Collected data
import Literature.MathematicalPhysics.QuantumFieldTheory.Balaban1983to89.T4BetaMemory
import HarnessLib

/-!
# NE7MarginalL1Supply — route ℓ¹ of the NE7 crux, the SUPPLIER side: what an η-row must deliver for «the along-the-run β-shift is ℓ¹» —
# the ℓ¹ RENEWAL (forward, summed) and «summable one-step sources + fading functional memory ⇒ summable shifts» (ℓ¹ twin of
# `T4BetaMemory.remainderShiftRate_of_memory`); the one-loop∕remainder split in ℓ¹ currency

Cell `pub-balaban`, rung (B)+1 sub-cell t4, lineage `b2b-balaban-t4-ne7-p1`, generation 28 (CRUX PROVER NE7 #1, ruling e34b3e0c item (2)); route
ℓ¹ = `t4/ROUTES-NE7.md` §L2.1 (rank 1 → t4-ne7-p1; cell C-L1°), step A3 «the input that remains» and its announced S-sized bookkeeping («the ℓ¹ twin
of `T4BetaMemory.remainderShiftRate_of_memory` … ℓ¹ renewal, statement shape `NE7Lens2.L1RenewalStatement`»); companions `NE7MarginalL1Currency`
(shapes + node U6's side), `NE7MarginalL1Runs` (node U2's side).  HONEST FRAMING (page 1): FIXED FINITE T⁴, rung (B)+1; NE7 NOT PRINTED in
[Balaban1984PropagatorsI]–[Balaban1989LargeFieldII], NOT PROVED here; continuum YM on T⁴ ⇐ BetaPertH ∧ nine spine estimates (0/9 proved); BetaPertH
⇐ (D1) ∧ (D4) ∧ CAP+tail; G-an2-4 gates asym, D1 and NE2/3/4; NOT infinite volume, NOT mass gap, NOT Clay.

WHAT.  In the geometric currency the tree reduces node U2's `RemainderShiftRate S c₁ θ γ` to ONE-STEP SOURCES + FADING FUNCTIONAL MEMORY +
smallness (`T4BetaMemory.remainderShiftRate_of_memory`: `DataRenewal src′ M′ s` with `src′_j ≤ aρ^j`, `ShiftDecomposition S γ src M s` with
`src_k ≤ bρ^k`, memories `≤ C ω^{age}`, `(1 + C′)ω < ρ`).  This file is the ℓ¹ twin, with NO rate anywhere:
§1 **`l1Renewal`** — `DataRenewal src′ M′ s`, `FadingMemory C′ ω M′`, `(1 + C′)ω < 1`, `s ≥ 0` ⇒ `Σ_{j<N} s_j ≤ (1−ω)(1−(1+C′)ω)⁻¹·Σ_{j<N} src′_j`
   for every `N` (the lens-2 statement shape `L1RenewalStatement`, PROVED: sum the recursion over `j < N` and exchange — the memory's column sums
   are `≤ C′ω(1−ω)⁻¹`); **`summable_of_dataRenewal`** — hence `Summable src′ ⇒ Summable s` (`src′ ≥ 0`).
§2 `memSum_partial_le` — `Σ_{k<N} Σ_{i<k} M_{k,i}s_i ≤ Cω(1−ω)⁻¹·Σ_{i<N} s_i` under `FadingMemory C ω M`, `s ≥ 0`; **`summable_shiftMajorant`** — the
   displayed majorant `k ↦ src k + Σ_{i<k} M_{k,i}s_i` of `ShiftDecomposition` is summable as soon as `src`, `s` are (`src, s ≥ 0`).
§3 **`remainderShift_l1_of_memory`** — `ShiftDecomposition S γ src M s` + `DataRenewal src′ M′ s` + both memories fading at rate `ω` + `(1 + C′)ω < 1`
   + `Summable src`, `Summable src′` ⇒ the remainder's two-depth shift is bounded ON THE WHOLE BOX by a nonnegative SUMMABLE sequence — hence along
   every run (the companion's `ShiftAlongRun` for the remainder); **`shift_le_of_split`** — the full β-shift along a run is at most the one-loop
   increment `|β⁰_{k+1} − β⁰_k|` plus the remainder's shift (`B12Beta.OneLoopSplit.split`), so the question asked of the β-cell changes from
   «geometric convergence of b₀(k)» to «`Σ_k |b₀(k+1) − b₀(k)| < ∞`» (`t4/ROUTES-NE7.md` §L2.1, CONSTANTS line); **`shiftAlong_of_split_l1`** — both ℓ¹
   ⇒ the along-run shift sequence is ℓ¹.
§4 `shiftAlong_of_scaleShiftRate` ∕ `remainderShift_l1_of_rate` — the tree's GEOMETRIC node-U2 inputs (`ScaleShiftRate`, `RemainderShiftRate`) are the
   special case `σ_j = cθ^j` of the ℓ¹ supplier shapes: every existing producer feeds the ℓ¹ road unchanged (geometric ⊂ ℓ¹ at the supplier level).
HONEST: every hypothesis SHAPE here (`ShiftDecomposition`, `DataRenewal`, `FadingMemory`) is an UNPRINTED structural input of the tree (row T4-U2.R;
[Balaban1987RG1] (2.12)–(2.15) p. 268 read structurally; no modulus is printed); the comparison content of WALL §3 (γ2)∕(γ3) is NOT removed — it is
re-denominated: summable one-step source rates instead of geometric ones.  [folklore] bookkeeping; 0 def, 0 sorry; NE7 NOT proved.
-/

noncomputable section

open Finset

namespace Summit.QuantumFields.BalabanUV.T4Continuum.NE7MarginalL1Supply

open Literature.MathematicalPhysics.QuantumFieldTheory.Balaban1983to89
open Literature.MathematicalPhysics.QuantumFieldTheory.Balaban1983to89.FlowStep
open T4CouplingMatching (FadingMemory)
open T4BetaMemory (ShiftDecomposition DataRenewal)

/-! ## §1 The ℓ¹ renewal: partial sums of a fading-memory recursion are dominated by the partial sums of its sources -/

/-- COLUMN SUMS OF A FADING MEMORY: for `s ≥ 0`, `FadingMemory C ω M` (`0 ≤ ω < 1`, `C ≥ 0`):
`Σ_{j<N} Σ_{i<j} M_{j,i}·s_i ≤ C·ω·(1−ω)⁻¹·Σ_{i<N} s_i` (exchange; each column `Σ_{j>i} ω^{j−i} ≤ ω(1−ω)⁻¹`). [folklore] -/
theorem memSum_partial_le {M : ℕ → ℕ → ℝ} {C ω : ℝ} {s : ℕ → ℝ} (hM : FadingMemory C ω M) (hC : 0 ≤ C) (hω0 : 0 ≤ ω) (hω1 : ω < 1)
    (hs : ∀ i, 0 ≤ s i) (N : ℕ) :
    ∑ j ∈ range N, ∑ i ∈ range j, M j i * s i ≤ C * ω * (1 - ω)⁻¹ * ∑ i ∈ range N, s i := by
  have h1ω : 0 < 1 - ω := by linarith
  have hex : ∑ j ∈ range N, ∑ i ∈ range j, M j i * s i = ∑ i ∈ range N, ∑ j ∈ Ico (i + 1) N, M j i * s i := by
    refine Finset.sum_comm' ?_
    intro j i
    simp only [mem_range, mem_Ico]
    omega
  rw [hex, Finset.mul_sum]
  refine Finset.sum_le_sum fun i _ => ?_
  have hcol : ∑ j ∈ Ico (i + 1) N, M j i ≤ C * ω * (1 - ω)⁻¹ := by
    calc ∑ j ∈ Ico (i + 1) N, M j i ≤ ∑ j ∈ Ico (i + 1) N, C * ω ^ (j - i) :=
          Finset.sum_le_sum fun j hj => (hM j i (by have := (mem_Ico.mp hj).1; omega)).2
      _ = C * ω * ∑ t ∈ range (N - (i + 1)), ω ^ t := by
          rw [Finset.sum_Ico_eq_sum_range, Finset.mul_sum]
          refine Finset.sum_congr rfl fun t _ => ?_
          have : i + 1 + t - i = t + 1 := by omega
          rw [this, pow_succ]
          ring
      _ ≤ C * ω * (1 - ω)⁻¹ := by
          refine mul_le_mul_of_nonneg_left ?_ (mul_nonneg hC hω0)
          exact sum_le_hasSum _ (fun m _ => pow_nonneg hω0 m) (hasSum_geometric_of_lt_one hω0 hω1)
  have hM0 : ∀ j ∈ Ico (i + 1) N, 0 ≤ M j i := fun j hj => (hM j i (by have := (mem_Ico.mp hj).1; omega)).1
  calc ∑ j ∈ Ico (i + 1) N, M j i * s i = (∑ j ∈ Ico (i + 1) N, M j i) * s i := by rw [Finset.sum_mul]
    _ ≤ C * ω * (1 - ω)⁻¹ * s i := mul_le_mul_of_nonneg_right hcol (hs i)

/-- **THE ℓ¹ RENEWAL** (lens-2 `L1RenewalStatement`, proved).  `DataRenewal src′ M′ s` (`s_j ≤ src′_j + Σ_{i<j} M′_{j,i}s_i`), `FadingMemory C′ ω M′`,
`(1 + C′)·ω < 1`, `s ≥ 0` ⇒ for every `N`, `Σ_{j<N} s_j ≤ (1−ω)·(1−(1+C′)ω)⁻¹·Σ_{j<N} src′_j` — the partial sums of the bracket discrepancies are
dominated by those of their one-step sources; NO rate on either side. [folklore] -/
theorem l1Renewal {src' s : ℕ → ℝ} {M' : ℕ → ℕ → ℝ} {C' ω : ℝ} (hren : DataRenewal src' M' s) (hM' : FadingMemory C' ω M')
    (hC' : 0 ≤ C') (hω0 : 0 ≤ ω) (hsmall : (1 + C') * ω < 1) (hs : ∀ i, 0 ≤ s i) (N : ℕ) :
    ∑ j ∈ range N, s j ≤ (1 - ω) * (1 - (1 + C') * ω)⁻¹ * ∑ j ∈ range N, src' j := by
  have hω1 : ω < 1 := by nlinarith [mul_nonneg hC' hω0]
  have h1ω : 0 < 1 - ω := by linarith
  have hden : 0 < 1 - (1 + C') * ω := by linarith
  have hsum : ∑ j ∈ range N, s j ≤ ∑ j ∈ range N, src' j + ∑ j ∈ range N, ∑ i ∈ range j, M' j i * s i := by
    rw [← Finset.sum_add_distrib]
    exact Finset.sum_le_sum fun j _ => hren j
  have hmem := memSum_partial_le hM' hC' hω0 hω1 hs N
  -- S ≤ A + C′ω(1−ω)⁻¹ S  ⇒  S·(1 − (1+C′)ω) ≤ A·(1 − ω)
  have hS : (∑ j ∈ range N, s j) * (1 - (1 + C') * ω) ≤ (∑ j ∈ range N, src' j) * (1 - ω) := by
    have h := hsum.trans (add_le_add le_rfl hmem)
    have h' := mul_le_mul_of_nonneg_right h h1ω.le
    have e : C' * ω * (1 - ω)⁻¹ * (∑ i ∈ range N, s i) * (1 - ω) = C' * ω * ∑ i ∈ range N, s i := by
      field_simp
    nlinarith [h', e]
  rw [mul_comm (1 - ω), mul_assoc, ← div_eq_inv_mul, le_div_iff₀ hden]
  linarith [hS]

/-- **`Summable src′ ⇒ Summable s`** under the ℓ¹ renewal (`s, src′ ≥ 0`), with `Σ s ≤ (1−ω)(1−(1+C′)ω)⁻¹·Σ src′`. [folklore] -/
theorem summable_of_dataRenewal {src' s : ℕ → ℝ} {M' : ℕ → ℕ → ℝ} {C' ω : ℝ} (hren : DataRenewal src' M' s)
    (hM' : FadingMemory C' ω M') (hC' : 0 ≤ C') (hω0 : 0 ≤ ω) (hsmall : (1 + C') * ω < 1) (hs : ∀ i, 0 ≤ s i)
    (hsrc0 : ∀ j, 0 ≤ src' j) (hsrc : Summable src') :
    Summable s ∧ ∑' j, s j ≤ (1 - ω) * (1 - (1 + C') * ω)⁻¹ * ∑' j, src' j := by
  have hω1 : ω < 1 := by nlinarith [mul_nonneg hC' hω0]
  have hK0 : 0 ≤ (1 - ω) * (1 - (1 + C') * ω)⁻¹ := mul_nonneg (by linarith) (inv_nonneg.mpr (by linarith))
  have hbound : ∀ N, ∑ j ∈ range N, s j ≤ (1 - ω) * (1 - (1 + C') * ω)⁻¹ * ∑' j, src' j := fun N =>
    (l1Renewal hren hM' hC' hω0 hsmall hs N).trans
      (mul_le_mul_of_nonneg_left (hsrc.sum_le_tsum (range N) fun j _ => hsrc0 j) hK0)
  exact ⟨summable_of_sum_range_le hs hbound, (summable_of_sum_range_le hs hbound).tsum_le_of_sum_range_le hbound⟩

/-! ## §2 The shift majorant of `ShiftDecomposition` is summable when its sources and data are -/

/-- The displayed majorant `k ↦ src k + Σ_{i<k} M_{k,i}·s_i` of `T4BetaMemory.ShiftDecomposition` has partial sums
`≤ Σ_{k<N} src_k + Cω(1−ω)⁻¹·Σ_{i<N} s_i`; hence it is SUMMABLE when `src` and `s` are (`src, s ≥ 0`, `FadingMemory C ω M`). [folklore] -/
theorem summable_shiftMajorant {src s : ℕ → ℝ} {M : ℕ → ℕ → ℝ} {C ω : ℝ} (hM : FadingMemory C ω M) (hC : 0 ≤ C) (hω0 : 0 ≤ ω)
    (hω1 : ω < 1) (hs : ∀ i, 0 ≤ s i) (hsrc0 : ∀ k, 0 ≤ src k) (hsrc : Summable src) (hsum : Summable s) :
    Summable (fun k => src k + ∑ i ∈ range k, M k i * s i) ∧
      ∑' k, (src k + ∑ i ∈ range k, M k i * s i) ≤ ∑' k, src k + C * ω * (1 - ω)⁻¹ * ∑' i, s i := by
  have h1ω : 0 < 1 - ω := by linarith
  have hK0 : 0 ≤ C * ω * (1 - ω)⁻¹ := mul_nonneg (mul_nonneg hC hω0) (inv_nonneg.mpr h1ω.le)
  have hnn : ∀ k, 0 ≤ src k + ∑ i ∈ range k, M k i * s i := fun k =>
    add_nonneg (hsrc0 k) (Finset.sum_nonneg fun i hi => mul_nonneg (hM k i (mem_range.mp hi).le).1 (hs i))
  have hbound : ∀ N, ∑ k ∈ range N, (src k + ∑ i ∈ range k, M k i * s i) ≤ ∑' k, src k + C * ω * (1 - ω)⁻¹ * ∑' i, s i := by
    intro N
    rw [Finset.sum_add_distrib]
    exact add_le_add (hsrc.sum_le_tsum (range N) fun k _ => hsrc0 k)
      ((memSum_partial_le hM hC hω0 hω1 hs N).trans
        (mul_le_mul_of_nonneg_left (hsum.sum_le_tsum (range N) fun i _ => hs i) hK0))
  exact ⟨summable_of_sum_range_le hnn hbound, (summable_of_sum_range_le hnn hbound).tsum_le_of_sum_range_le hbound⟩

/-! ## §3 The remainder's two-depth shift in ℓ¹ from sources + memory; the one-loop ∕ remainder split -/

/-- **ℓ¹ TWIN OF `T4BetaMemory.remainderShiftRate_of_memory`.**  Under `ShiftDecomposition S γ src M s` (the remainder's two-depth shift on the box
`≤ src k + Σ_{i<k} M_{k,i}s_i`), `DataRenewal src′ M′ s`, `FadingMemory C ω M`, `FadingMemory C′ ω M′`, `(1 + C′)ω < 1`, nonnegative data and
SUMMABLE one-step sources `src`, `src′`: the remainder's shift is bounded ON THE WHOLE BOX, uniformly in the history, by the nonnegative SUMMABLE
sequence `σ¹_k := src k + Σ_{i<k} M_{k,i}s_i`.  No rate `ρ`, `θ` anywhere; every hypothesis is an UNPRINTED input (cell NE2∕NE3∕NE5 for the
sources, a modulus form of [Balaban1988Convergent] (2.43) for the memories). [cite: Balaban1987RG1, (2.12)-(2.15) p.268] -/
theorem remainderShift_l1_of_memory {β : HBeta} {S : B12Beta.OneLoopSplit β} {γ C C' ω : ℝ} {src src' s : ℕ → ℝ}
    {M M' : ℕ → ℕ → ℝ} (hC : 0 ≤ C) (hC' : 0 ≤ C') (hω0 : 0 ≤ ω) (hsmall : (1 + C') * ω < 1)
    (hdec : ShiftDecomposition S γ src M s) (hren : DataRenewal src' M' s) (hM : FadingMemory C ω M) (hM' : FadingMemory C' ω M')
    (hs : ∀ i, 0 ≤ s i) (hsrc0 : ∀ k, 0 ≤ src k) (hsrc'0 : ∀ j, 0 ≤ src' j) (hsrc : Summable src) (hsrc' : Summable src') :
    (∀ k, 0 ≤ src k + ∑ i ∈ range k, M k i * s i) ∧
    Summable (fun k => src k + ∑ i ∈ range k, M k i * s i) ∧
    ∀ k (w : Fin (k + 2) → ℝ), w ∈ Box γ (k + 1) → |S.β1 (k + 1) w - S.β1 k (Fin.tail w)| ≤ src k + ∑ i ∈ range k, M k i * s i := by
  have hω1 : ω < 1 := by nlinarith [mul_nonneg hC' hω0]
  have hsS : Summable s := (summable_of_dataRenewal hren hM' hC' hω0 hsmall hs hsrc'0 hsrc').1
  refine ⟨fun k => add_nonneg (hsrc0 k) (Finset.sum_nonneg fun i hi => mul_nonneg (hM k i (mem_range.mp hi).le).1 (hs i)),
    (summable_shiftMajorant hM hC hω0 hω1 hs hsrc0 hsrc hsS).1, fun k w hw => hdec k w hw⟩

/-- THE SPLIT ALONG A RUN: with the printed one-loop split `β_{k+1} = β⁰_{k+1} + β¹_{k+1}` (`B12Beta.OneLoopSplit`), the full two-depth β-shift at any
history `w` is at most the one-loop INCREMENT plus the remainder's shift:
`|β_{k+1}(w) − β_k(tail w)| ≤ |β⁰_{k+1} − β⁰_k| + |β¹_{k+1}(w) − β¹_k(tail w)|`. [cite: Balaban1987RG1, (2.12)-(2.15) p.268] -/
theorem shift_le_of_split {β : HBeta} (S : B12Beta.OneLoopSplit β) (k : ℕ) (w : Fin (k + 2) → ℝ) :
    |β (k + 1) w - β k (Fin.tail w)| ≤ |S.β0 (k + 1) - S.β0 k| + |S.β1 (k + 1) w - S.β1 k (Fin.tail w)| := by
  have e : β (k + 1) w - β k (Fin.tail w) = (S.β0 (k + 1) - S.β0 k) + (S.β1 (k + 1) w - S.β1 k (Fin.tail w)) := by
    rw [S.split (k + 1) w, S.split k (Fin.tail w)]; ring
  rw [e]
  exact abs_add_le _ _

/-- **THE ALONG-RUN SHIFT IS ℓ¹ FROM: BV ONE-LOOP COEFFICIENTS + ℓ¹ REMAINDER SHIFT.**  If `|β⁰_{k+1} − β⁰_k| ≤ σ⁰_k` (what the β-cell is now asked:
`Σ_k |b₀(k+1) − b₀(k)| < ∞`, i.e. bounded variation of the per-depth one-loop coefficients — weaker than the tree's geometric `conv`) and the
remainder's shift is `≤ σ¹_k` on the box (e.g. `remainderShift_l1_of_memory`), then along EVERY run `g^B` in the box the two-depth β-shift at
scale `j < K` is `≤ σ⁰_j + σ¹_j` — the companion's `ShiftAlongRun (σ⁰ + σ¹) β g^B K`, written out — and `σ⁰ + σ¹` is summable when both are.
[cite: Balaban1987RG1, (0.20) p.256 and (2.12)-(2.15) p.268] -/
theorem shiftAlong_of_split_l1 {β : HBeta} (S : B12Beta.OneLoopSplit β) {γ : ℝ} {σ0 σ1 : ℕ → ℝ} {K : ℕ} {gB : ℕ → ℝ}
    (h0 : ∀ k, |S.β0 (k + 1) - S.β0 k| ≤ σ0 k)
    (h1 : ∀ k (w : Fin (k + 2) → ℝ), w ∈ Box γ (k + 1) → |S.β1 (k + 1) w - S.β1 k (Fin.tail w)| ≤ σ1 k)
    (hBbox : ∀ i, i ≤ K + 1 → 0 < gB i ∧ gB i ≤ γ) :
    (∀ j, j < K → |β (j + 1) (prefixOf gB (j + 1)) - β j (Fin.tail (prefixOf gB (j + 1)))| ≤ σ0 j + σ1 j) ∧
    (Summable σ0 → Summable σ1 → Summable (fun j => σ0 j + σ1 j)) := by
  refine ⟨fun j hj => ?_, fun hs0 hs1 => hs0.add hs1⟩
  have hw : prefixOf gB (j + 1) ∈ Box γ (j + 1) := T4CouplingMatching.prefixOf_mem_box (N := K + 1) (by omega) hBbox
  exact (shift_le_of_split S j (prefixOf gB (j + 1))).trans (add_le_add (h0 j) (h1 j _ hw))

/-! ## §4 The tree's geometric currency is the special case `σ_j = c·θ^j` -/

/-- GEOMETRIC ⊂ ℓ¹ AT THE SUPPLIER LEVEL: the tree's `ScaleShiftRate c θ γ β` (`0 ≤ θ < 1`) gives, along every run `g^B` in the box, the along-run
shift bound with the SUMMABLE profile `σ_j = c·θ^j` — so every producer of the tree's node-U2 input feeds the ℓ¹ road unchanged, and the ℓ¹ road
accepts strictly more (any summable profile). [folklore] -/
theorem shiftAlong_of_scaleShiftRate {β : HBeta} {c θ γ : ℝ} {K : ℕ} {gB : ℕ → ℝ} (hS : T4CouplingMatching.ScaleShiftRate c θ γ β)
    (hθ0 : 0 ≤ θ) (hθ1 : θ < 1) (hBbox : ∀ i, i ≤ K + 1 → 0 < gB i ∧ gB i ≤ γ) :
    (∀ j, j < K → |β (j + 1) (prefixOf gB (j + 1)) - β j (Fin.tail (prefixOf gB (j + 1)))| ≤ c * θ ^ j) ∧
    Summable (fun j => c * θ ^ j) :=
  ⟨fun j hj => hS j _ (T4CouplingMatching.prefixOf_mem_box (N := K + 1) (by omega) hBbox),
    (summable_geometric_of_lt_one hθ0 hθ1).mul_left c⟩

/-- Likewise for the remainder: `RemainderShiftRate S c₁ θ γ` (`0 ≤ θ < 1`) is the box bound of §3 with the summable profile `σ¹_k = c₁·θ^k`.
[folklore] -/
theorem remainderShift_l1_of_rate {β : HBeta} {S : B12Beta.OneLoopSplit β} {c₁ θ γ : ℝ}
    (hR : T4CouplingMatching.RemainderShiftRate S c₁ θ γ) (hθ0 : 0 ≤ θ) (hθ1 : θ < 1) :
    (∀ k (w : Fin (k + 2) → ℝ), w ∈ Box γ (k + 1) → |S.β1 (k + 1) w - S.β1 k (Fin.tail w)| ≤ c₁ * θ ^ k) ∧
    Summable (fun k => c₁ * θ ^ k) :=
  ⟨hR, (summable_geometric_of_lt_one hθ0 hθ1).mul_left c₁⟩

end Summit.QuantumFields.BalabanUV.T4Continuum.NE7MarginalL1Supply

end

Work instruction:
Please reproduce exactly the lines above, beginning with the first and ending with the line that contains "1 → t4-ne7-p1;", and include nothing outside that range.

Exercise solution:
import Literature.MathematicalPhysics.QuantumFieldTheory.Balaban1983to89.T4BetaMemory
import HarnessLib

/-!
# NE7MarginalL1Supply — route ℓ¹ of the NE7 crux, the SUPPLIER side: what an η-row must deliver for «the along-the-run β-shift is ℓ¹» —
# the ℓ¹ RENEWAL (forward, summed) and «summable one-step sources + fading functional memory ⇒ summable shifts» (ℓ¹ twin of
# `T4BetaMemory.remainderShiftRate_of_memory`); the one-loop∕remainder split in ℓ¹ currency

Cell `pub-balaban`, rung (B)+1 sub-cell t4, lineage `b2b-balaban-t4-ne7-p1`, generation 28 (CRUX PROVER NE7 #1, ruling e34b3e0c item (2)); route
ℓ¹ = `t4/ROUTES-NE7.md` §L2.1 (rank 1 → t4-ne7-p1; cell C-L1°), step A3 «the input that remains» and its announced S-sized bookkeeping («the ℓ¹ twin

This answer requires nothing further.